Somut olayda, davacının 09:00-20:00 saatleri arasında ve ayda 2 kez hafta tatillerinde banka ürünü sattığı kabul edilerek fazla çalışma alacağı hesaplanmıştır. Mahkemece davalı tarafından dosyaya sunulan ve davacı imzasını içeren giriş çıkış kayıtları ve bilgisayar log kayıtları değerlendirilmeden alacağın kabulü hatalıdır. Öte yandan hafta sonu çalışma fazla çalışma niteliğinde olacağından TİS 25-26 maddesi gereği bu kısım %100 fazlası ile hesaplanmalıdır. Yine primle çalışmada ücretin çıplak kısmı tahsil edildiğinden fazla çalışma alacağından sadece %50"lik zamlı kısım hüküm altına alınmalıdır. Mahkemece fazla çalışma alacağı 3"e bölünerek hesaplanmışsa da bu yöntem hatalı olup, primle fazla çalışma alacağı karşılaştırılmalı ve primin fazla çalışmayı karşılamaması halinde sadece aradaki farka hükmedilmelidir.
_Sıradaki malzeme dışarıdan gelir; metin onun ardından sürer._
/-- **(3.170) = κ_FP⁻¹ · (3.183) AS PRINTED, for every `F`, `Ψ`** (so for every `g`, `J`: `F(B′) = exp[⟨H₁D̃^{(2)}(B′), J⟩
+ ⟨B′, g⟩]`, `Ψ = exp[−½⟨·, (Δ + Δ^{(2)})·⟩]`):
`∫dA δ(Q̃A)δ_R̃(R̃D*A) F(QA + D̄μ(QA)) Ψ(A − DG′RD*A + DH′μ(QA))`  [the integral of (3.170); basis `P′` of the slice]
`= κ_FP⁻¹ · ∫dA δ(Q̃A) exp[−½‖R̃D*A‖²] F(QA + D̄μ(QA)) Ψ(A − DG̃′R̃D*A + Dλ̃(A))`  [the integral of (3.183); basis `P`],
`κ_FP > 0` independent of `F`, `Ψ`.  Hypotheses of printed shape: `Δ = D*D` (3.23); the wavy data `Q̃′ = Q′₁Q′`, `ã`
of `R̃`, `G̃′` with `Δ̃′`, `Q̃′G̃′²Q̃′*` invertible; a kernel basis `Ñ` of `Q̃′`; (3.115) `QD = D̄Q′` and the composite
`Q̃D = D̿Q̃′`; the (3.169) rule `μ(D̄v) = −v` on `N(Q′₁)`; (3.176).
[cite: Balaban1985BackgroundPropagators, (3.170) p.430; (3.183)-(3.184) p.432] -/
theorem eq_3183_print [Fintype n] [Fintype b] [Fintype m] [Fintype m₁] [Fintype τ] [Fintype σ] [DecidableEq n]
    [DecidableEq b] [DecidableEq m₁] [DecidableEq τ] [DecidableEq σ] (e : n ≃ τ ⊕ m₁) (D : Matrix b n ℝ)
    (Δ : Matrix n n ℝ) (hD : Dᵀ * D = Δ) (Qp : Matrix m n ℝ) (Qp1 : Matrix m₁ m ℝ) (a : ℝ)
    (hΔ' : IsUnit (B9H163.Δ' Δ (Qp1 * Qp) a)) (hM' : IsUnit (B9H163.M' Δ (Qp1 * Qp) a)) (N : Matrix n τ ℝ)
    (hQN : (Qp1 * Qp) * N = 0) (hQM : IsUnit ((Qp1 * Qp) * (Qp1 * Qp)ᵀ).det)
    (hT : IsUnit (Nᵀ * (Δ * Δ) * N).det) (Q : Matrix c b ℝ) (Db : Matrix c m ℝ) (h115 : Q * D = Db * Qp)
    (Qt : Matrix c₁ b ℝ) (Dbb : Matrix c₁ m₁ ℝ) (h115t : Qt * D = Dbb * (Qp1 * Qp))
    (μ : (c → ℝ) →ₗ[ℝ] (m → ℝ)) (hμ : ∀ v : m → ℝ, Qp1 *ᵥ v = 0 → μ (Db *ᵥ v) = -v) (Gp Rp : Matrix n n ℝ)
    (Hp : Matrix n m ℝ) (Cp : Matrix m m ℝ)
    (h176 : B9H163.G' Δ (Qp1 * Qp) a * B9H163.R Δ (Qp1 * Qp) a = Gp * Rp + Hp * Cp * Hpᵀ * Δ)
    (F : (c → ℝ) → ℝ) (Ψ : (b → ℝ) → ℝ) {P : Matrix b (σ ⊕ τ) ℝ} (hP : IsBasisOf P (avgSet Qt))
    {P' : Matrix b σ ℝ} (hP' : IsBasisOf P' (reducedSet Qt (B9H163.R Δ (Qp1 * Qp) a * Dᵀ))) :
    subInt P' (fun A => F (Q *ᵥ A + Db *ᵥ μ (Q *ᵥ A)) * Ψ (B9Eq3184.cfg170 D Gp Rp Q Hp μ A)) =
      (kappaFP (B9H163.R Δ (Qp1 * Qp) a * Dᵀ) (D * N) P')⁻¹ *
        subInt P (fun A =>
          Real.exp (-(1/2 : ℝ) * ((B9H163.R Δ (Qp1 * Qp) a *ᵥ (Dᵀ *ᵥ A)) ⬝ᵥ
              (B9H163.R Δ (Qp1 * Qp) a *ᵥ (Dᵀ *ᵥ A)))) *
            (F (Q *ᵥ A + Db *ᵥ μ (Q *ᵥ A)) *
              Ψ (B9Eq3184.aPrime D (B9H163.G' Δ (Qp1 * Qp) a) (B9H163.R Δ (Qp1 * Qp) a) A +
                D *ᵥ B9Eq3184.lamT D Δ (B9H163.G' Δ (Qp1 * Qp) a) (B9H163.R Δ (Qp1 * Qp) a)
                  Q Qp Hp Cp μ A))) := by
  rw [eq_3121_wavy_inv D Δ (Qp1 * Qp) a N e hD hΔ' hM' hQN hQM hT Qt Dbb h115t hP hP'
    (fun A => F (Q *ᵥ A + Db *ᵥ μ (Q *ᵥ A)) * Ψ (B9Eq3184.cfg170 D Gp Rp Q Hp μ A))]
  simp only [integrand170_T e D Δ hD Qp Qp1 a hΔ' hM' N hQN hQM hT Q Db h115 μ hμ Gp Rp Hp Cp h176 F Ψ]

/-- The composite (3.115): from `Q̃ = Q₁Q` and the one-level intertwinings `QD = D̄Q′`, `Q₁D̄ = D̿Q′₁` one gets
`Q̃D = D̿Q̃′` with `Q̃′ = Q′₁Q′`. [cite: Balaban1985BackgroundPropagators, (3.115) p.418; p.429 L2-4] -/
theorem composite_3115 [Fintype b] [Fintype c] [Fintype m] [Fintype m₁] (D : Matrix b n ℝ) (Q : Matrix c b ℝ)
    (Q₁ : Matrix c₁ c ℝ) (Qt : Matrix c₁ b ℝ) (hQt : Qt = Q₁ * Q) (Db : Matrix c m ℝ) (Qp : Matrix m n ℝ)
    (h115 : Q * D = Db * Qp) (Dbb : Matrix c₁ m₁ ℝ) (Qp1 : Matrix m₁ m ℝ) (h115' : Q₁ * Db = Dbb * Qp1) :
    Qt * D = Dbb * (Qp1 * Qp) := by
  rw [hQt, Matrix.mul_assoc, h115, ← Matrix.mul_assoc, h115', Matrix.mul_assoc]

/-- **(3.167) ⇒ (3.183) AT MEASURE LEVEL** — the whole derivation of pp. 430–432: [g17's] `B9Eq3170.eq_3170_print`
((3.167) `= κ ·` (3.170): the `B`- and `μ`-integrations) composed with `eq_3183_print` ((3.170) `= κ_FP⁻¹ ·` (3.183): the
Faddeev–Popov step): for every `F`, `Ψ`,
`∫_{(3.167)} F(B)·Ψ(A − DG′RD*A + DH′μ) = κ·κ_FP⁻¹ · ∫dA δ(Q̃A) e^{−½‖R̃D*A‖²} F(QA + D̄μ(QA))·Ψ(A − DG̃′R̃D*A + Dλ̃(A))`,
`κ, κ_FP > 0` independent of `F`, `Ψ`; `μ(·) = Mu·` the selector of (3.168)–(3.169) (`B9Eq3170.MuSelector`).
[cite: Balaban1985BackgroundPropagators, (3.167)-(3.170) p.430; (3.183)-(3.184) p.432] -/
theorem eq_3167_3183 [Fintype n] [Fintype b] [Fintype c] [Fintype m] [Fintype m₁] [Fintype τ] [Fintype σ]
    [DecidableEq n] [DecidableEq b] [DecidableEq m₁] [DecidableEq τ] [DecidableEq σ] (e : n ≃ τ ⊕ m₁)
    (D : Matrix b n ℝ) (Δ : Matrix n n ℝ) (hD : Dᵀ * D = Δ) (Qp : Matrix m n ℝ) (Qp1 : Matrix m₁ m ℝ) (a : ℝ)
    (hΔ' : IsUnit (B9H163.Δ' Δ (Qp1 * Qp) a)) (hM' : IsUnit (B9H163.M' Δ (Qp1 * Qp) a)) (N : Matrix n τ ℝ)
    (hQN : (Qp1 * Qp) * N = 0) (hQM : IsUnit ((Qp1 * Qp) * (Qp1 * Qp)ᵀ).det)
    (hT : IsUnit (Nᵀ * (Δ * Δ) * N).det) (Q : Matrix c b ℝ) (Db : Matrix c m ℝ) (h115 : Q * D = Db * Qp)
    (Q₁ : Matrix c₁ c ℝ) (χ : Matrix ax c ℝ) (Qt : Matrix c₁ b ℝ) (hQt : Qt = Q₁ * Q) (Dbb : Matrix c₁ m₁ ℝ)
    (h115' : Q₁ * Db = Dbb * Qp1) (Mu : Matrix m c ℝ) (hmu : B9Eq3170.MuSelector Qp1 χ Db Mu.mulVec)
    (Gp Rp : Matrix n n ℝ) (Hp : Matrix n m ℝ) (Cp : Matrix m m ℝ)
    (h176 : B9H163.G' Δ (Qp1 * Qp) a * B9H163.R Δ (Qp1 * Qp) a = Gp * Rp + Hp * Cp * Hpᵀ * Δ)
    (F : (c → ℝ) → ℝ) (Ψ : (b → ℝ) → ℝ) {Pj : Matrix ((c ⊕ m) ⊕ b) σ ℝ}
    (hPj : IsBasisOf Pj (B9Eq3170.jointSet Q₁ χ Qp1 Q Db (B9H163.R Δ (Qp1 * Qp) a * Dᵀ)))
    {P : Matrix b (σ ⊕ τ) ℝ} (hP : IsBasisOf P (avgSet Qt)) {P' : Matrix b σ ℝ}
    (hP' : IsBasisOf P' (reducedSet Qt (B9H163.R Δ (Qp1 * Qp) a * Dᵀ))) :
    subInt Pj (B9Eq3170.integrand167 F Ψ D Gp Rp Hp) =
      B9Eq3170.kappa Q Db Mu P' * (kappaFP (B9H163.R Δ (Qp1 * Qp) a * Dᵀ) (D * N) P')⁻¹ *
        subInt P (fun A =>
          Real.exp (-(1/2 : ℝ) * ((B9H163.R Δ (Qp1 * Qp) a *ᵥ (Dᵀ *ᵥ A)) ⬝ᵥ
              (B9H163.R Δ (Qp1 * Qp) a *ᵥ (Dᵀ *ᵥ A)))) *
            (F (Q *ᵥ A + Db *ᵥ (Mu *ᵥ (Q *ᵥ A))) *
              Ψ (B9Eq3184.aPrime D (B9H163.G' Δ (Qp1 * Qp) a) (B9H163.R Δ (Qp1 * Qp) a) A +
                D *ᵥ B9Eq3184.lamT D Δ (B9H163.G' Δ (Qp1 * Qp) a) (B9H163.R Δ (Qp1 * Qp) a)
                  Q Qp Hp Cp Mu.mulVecLin A))) := by
  have hμ : ∀ v : m → ℝ, Qp1 *ᵥ v = 0 → Mu.mulVecLin (Db *ᵥ v) = -v := fun v hv => by
    rw [Matrix.mulVecLin_apply]; exact hmu.mu_Dbar v hv
  have h3183 := eq_3183_print e D Δ hD Qp Qp1 a hΔ' hM' N hQN hQM hT Q Db h115 Qt Dbb
    (composite_3115 D Q Q₁ Qt hQt Db Qp h115 Dbb Qp1 h115') Mu.mulVecLin hμ Gp Rp Hp Cp h176 F Ψ hP hP'
  simp only [Matrix.mulVecLin_apply] at h3183
  rw [B9Eq3170.eq_3170_print F Ψ D Gp Rp Hp Q Db Mu Q₁ χ Qp1 _ Qt Dbb h115' hQt hmu hPj hP', h3183, mul_assoc]

end Print

end

end Literature.MathematicalPhysics.QuantumFieldTheory.Balaban1983to89.B9Eq3183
Eksik inceleme ile fazla çalışma alacağı hakkında yazılı şekilde hüküm kurulması isabetli olmamıştır.
4-Mahkemece davacının 06.03.2012 tarihli rapora itibarla 521,20 TL brüt prim alacağı bulunduğu kabul edilmiş ise de, primin ödeneceği tarihte işçinin çalışması şartı bulunmadığından, davalının 22.04.2013 tarihli yazısında davacının çalışsaydı 754,00 TL prim alabileceği belirtildiğinden bu miktarda prim alacağı bulunduğunun kabulü gerektiğinin gözetilmemesi de hatalıdır.
SONUÇ: Temyiz olunan kararın, yukarıda yazılı nedenlerle BOZULMASINA, peşin alınan temyiz harcının istek halinde taraflara iadesine, Yargıtay duruşmasında kendisini vekille temsil ettiren davalı yararına takdir olunan 1100,00 TL avukatlık ücretinin davacıdan alınarak davalıya verilmesine, 17.03.2015 gününde oybirliğiyle karar verildi.